Ideal 2 Nap Schedule:

  • Wake-up (same time every day): 6:00 – 7:00 AM
  • Nap 1: 8:30 – 9:00 AM
  • Nap 2: 12:30 – 1:00 PM
Looks a lot like that 3 nap schedule, right? We simply dropped that third nap and pushed nap two back a little bit. The trouble we have with 2 naps is when we rely on those wake windows, nap 2 is generally too late, which then in turn pushes bedtime too late and so on and so forth. Thats the beauty of these bio times! 
In a perfect world, these naps would be at least 90 minutes and in your child’s sleep space as both of these naps are restorative and developmentally necessary.
1 Nap Schedule

The transition to 1 nap typically happens around 15-18 months of age, but can really happen any time between 13 and 24 months.

This transition can last a long time and be very challenging. Please reach out to me for tips on how to navigate this!

Ideal 1 Nap Schedule:

  • Wake-up (same time every day): 6:00 – 7:30 AM
  • Nap 1: 12:30 – 1:00 PM

Look even MORE familiar? That’s right, nap 2 from both of the above schedules has now become our singular nap!


I did not include specific bedtimes in the above schedules for a reason. Bedtime is NOT something we base off of the clock because we need to be flexible with bedtime. Bedtime is actually the only time I will mention an awake time duration. It is important to note that these ranges are not set in stone. You should also take into account your child’s sleepy cues and mood around dinnertime. 

The following durations are suggestions assuming your sleepy bear had an ideal daytime sleep day:

  • 3 nap schedule: Bedtime 1.5-2.5 hours after nap 3
  • 2 nap schedule: Bedtime 3-4 hours after nap 2
  • 1 nap schedule: Bedtime 3-4.5 hours after nap

When you follow these recommendations, you will normally see bedtime falling between 6:00-7:30 PM based on your child’s daytime sleep.

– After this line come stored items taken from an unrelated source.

/-! ### The Langevin drift is a regular confined drift -/

/-- **The Langevin drift of a site-dependent chain with confining potentials is a
`RegularConfinedDrift`**: energy `V = H` (`c = 1`), upper rate `K(M) = K_E M`, lower rate
`K'(M) = K_E M + 4γ`, shift constant `N + 1`, radius `levelRadius H`, noise subspace = momentum
directions (twin of `OscillatorChain.IsConfining.confinedDrift`). [folklore] -/
def confinedDrift (hP : P.UniformlyConfining) (N : ℕ) : RegularConfinedDrift (P.langevinDrift N) :=
  have hH : Differentiable ℝ (P.hamiltonian N) := hP.differentiable_hamiltonian N
  have hU1 : ∀ i, ContDiff ℝ 1 (P.U i) := fun i => (hP.contDiff_U i).of_le (by norm_num)
  have hV1 : ∀ i, ContDiff ℝ 1 (P.V i) := fun i => (hP.contDiff_V i).of_le (by norm_num)
  have hcpt : ∀ E : ℝ, IsCompact {x : PhaseSpace N | P.hamiltonian N x ≤ E} :=
    hP.isCompact_setOf_hamiltonian_le N
  { V := P.hamiltonian N
    c := 1
    K := fun M => hP.energyRate N * M
    ρ := levelRadius (P.hamiltonian N)
    noise := momentumSubspace N
    contDiff_drift := P.contDiff_one_langevinDrift hP.contDiff_U hP.contDiff_V N
    differentiable_energy := hH
    energy_nonneg := fun y => by linarith [hP.hamiltonian_nonneg N y]
    rate_nonneg := fun M hM => mul_nonneg (hP.energyRate_nonneg N) hM
    fderiv_energy_le := fun M y e he heM => by
      rw [add_eq_of_mem_momentumSubspace he y]
      refine (P.fderiv_hamiltonian_drift_le hU1 hV1 hP.γ_nonneg y e.2).trans ?_
      have he2 : ‖e.2‖ ≤ M := (norm_eq_of_mem_momentumSubspace he) ▸ heM
      have hB := hP.linearEnergyBound N y
      have h0 : 0 ≤ (∑ i, |partialQ i (P.hamiltonian N) y|) + 2 * P.γ * ∑ i, |y.2 i| :=
        add_nonneg (Finset.sum_nonneg fun i _ => abs_nonneg _)
          (mul_nonneg (mul_nonneg (by norm_num) hP.γ_nonneg) (Finset.sum_nonneg fun i _ => abs_nonneg _))
      calc ‖e.2‖ * ((∑ i, |partialQ i (P.hamiltonian N) y|) + 2 * P.γ * ∑ i, |y.2 i|)
          ≤ M * (hP.energyRate N * (1 + P.hamiltonian N y)) :=
            mul_le_mul he2 hB h0 ((norm_nonneg _).trans he2)
        _ = hP.energyRate N * M * (P.hamiltonian N y + 1) := by ring
    norm_le_radius := fun y B hy => norm_le_levelRadius hcpt hy
    radius_mono := levelRadius_mono hcpt
    K' := fun M => hP.energyRate N * M + 4 * P.γ
    Kshift := N + 1
    rate_mono := fun M M' h => mul_le_mul_of_nonneg_left h (hP.energyRate_nonneg N)
    rate'_nonneg := fun M hM =>
      add_nonneg (mul_nonneg (hP.energyRate_nonneg N) hM) (mul_nonneg (by norm_num) hP.γ_nonneg)
    rate'_mono := fun M M' h => by
      have := mul_le_mul_of_nonneg_left h (hP.energyRate_nonneg N)
      linarith
    Kshift_nonneg := by positivity
    fderiv_energy_ge := fun M y e he heM => by
      rw [add_eq_of_mem_momentumSubspace he y]
      refine le_trans ?_ (P.fderiv_hamiltonian_drift_ge hU1 hV1 hP.γ_nonneg y e.2)
      have he2 : ‖e.2‖ ≤ M := (norm_eq_of_mem_momentumSubspace he) ▸ heM
      have hB := hP.linearEnergyBound N y
      have hsq := P.sum_sq_momentum_le hP.U_nonneg hP.V_nonneg N y
      have hH0 := hP.hamiltonian_nonneg N y
      have hγ := hP.γ_nonneg
      have h0 : 0 ≤ (∑ i, |partialQ i (P.hamiltonian N) y|) + 2 * P.γ * ∑ i, |y.2 i| :=
        add_nonneg (Finset.sum_nonneg fun i _ => abs_nonneg _)
          (mul_nonneg (mul_nonneg (by norm_num) hγ) (Finset.sum_nonneg fun i _ => abs_nonneg _))
      have h1 : ‖e.2‖ * ((∑ i, |partialQ i (P.hamiltonian N) y|) + 2 * P.γ * ∑ i, |y.2 i|) ≤
          M * (hP.energyRate N * (1 + P.hamiltonian N y)) :=
        mul_le_mul he2 hB h0 ((norm_nonneg _).trans he2)
      have h2 : 2 * P.γ * ∑ i, y.2 i ^ 2 ≤ 4 * P.γ * (P.hamiltonian N y + 1) := by
        have := mul_le_mul_of_nonneg_left hsq (by positivity : 0 ≤ 2 * P.γ)
        nlinarith
      nlinarith
    energy_shift_le := fun y e he he1 => by
      rw [add_eq_of_mem_momentumSubspace he y]
      have hne : ‖e‖ = ‖e.2‖ := norm_eq_of_mem_momentumSubspace he
      have he1' : ‖e.2‖ ≤ 1 := hne ▸ he1
      refine (P.abs_hamiltonian_momentum_shift_le N y.1 y.2 he1').trans ?_
      rw [← hne]
      have hp := P.sum_abs_momentum_le hP.U_nonneg hP.V_nonneg N y
      have hH0 := hP.hamiltonian_nonneg N y
      have h0 : 0 ≤ ‖e‖ := norm_nonneg _
      have h1 : (∑ i, |y.2 i|) + N / 2 ≤ (N + 1) * (P.hamiltonian N y + 1) := by
        have hN : (0 : ℝ) ≤ N := Nat.cast_nonneg N
        nlinarith
      calc ‖e‖ * ((∑ i, |y.2 i|) + N / 2) ≤ ‖e‖ * ((N + 1) * (P.hamiltonian N y + 1)) :=
            mul_le_mul_of_nonneg_left h1 h0
        _ = (N + 1) * ‖e‖ * (P.hamiltonian N y + 1) := by ring }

If daytime sleep is not ideal, or if they are in the middle of a nap transition then you would push bedtime up earlier. If they seem tired, it’s bedtime… no matter what the clock says! And yes, that may even mean 5:30 some nights and that’s okay. Night sleep prior to midnight is the most restorative anyway!

So what happens when this kind of schedule doesn’t work with your work life or other commitments? That’s when we need to get creative, do our best, and just work towards doing what we can to get our children the rest they need.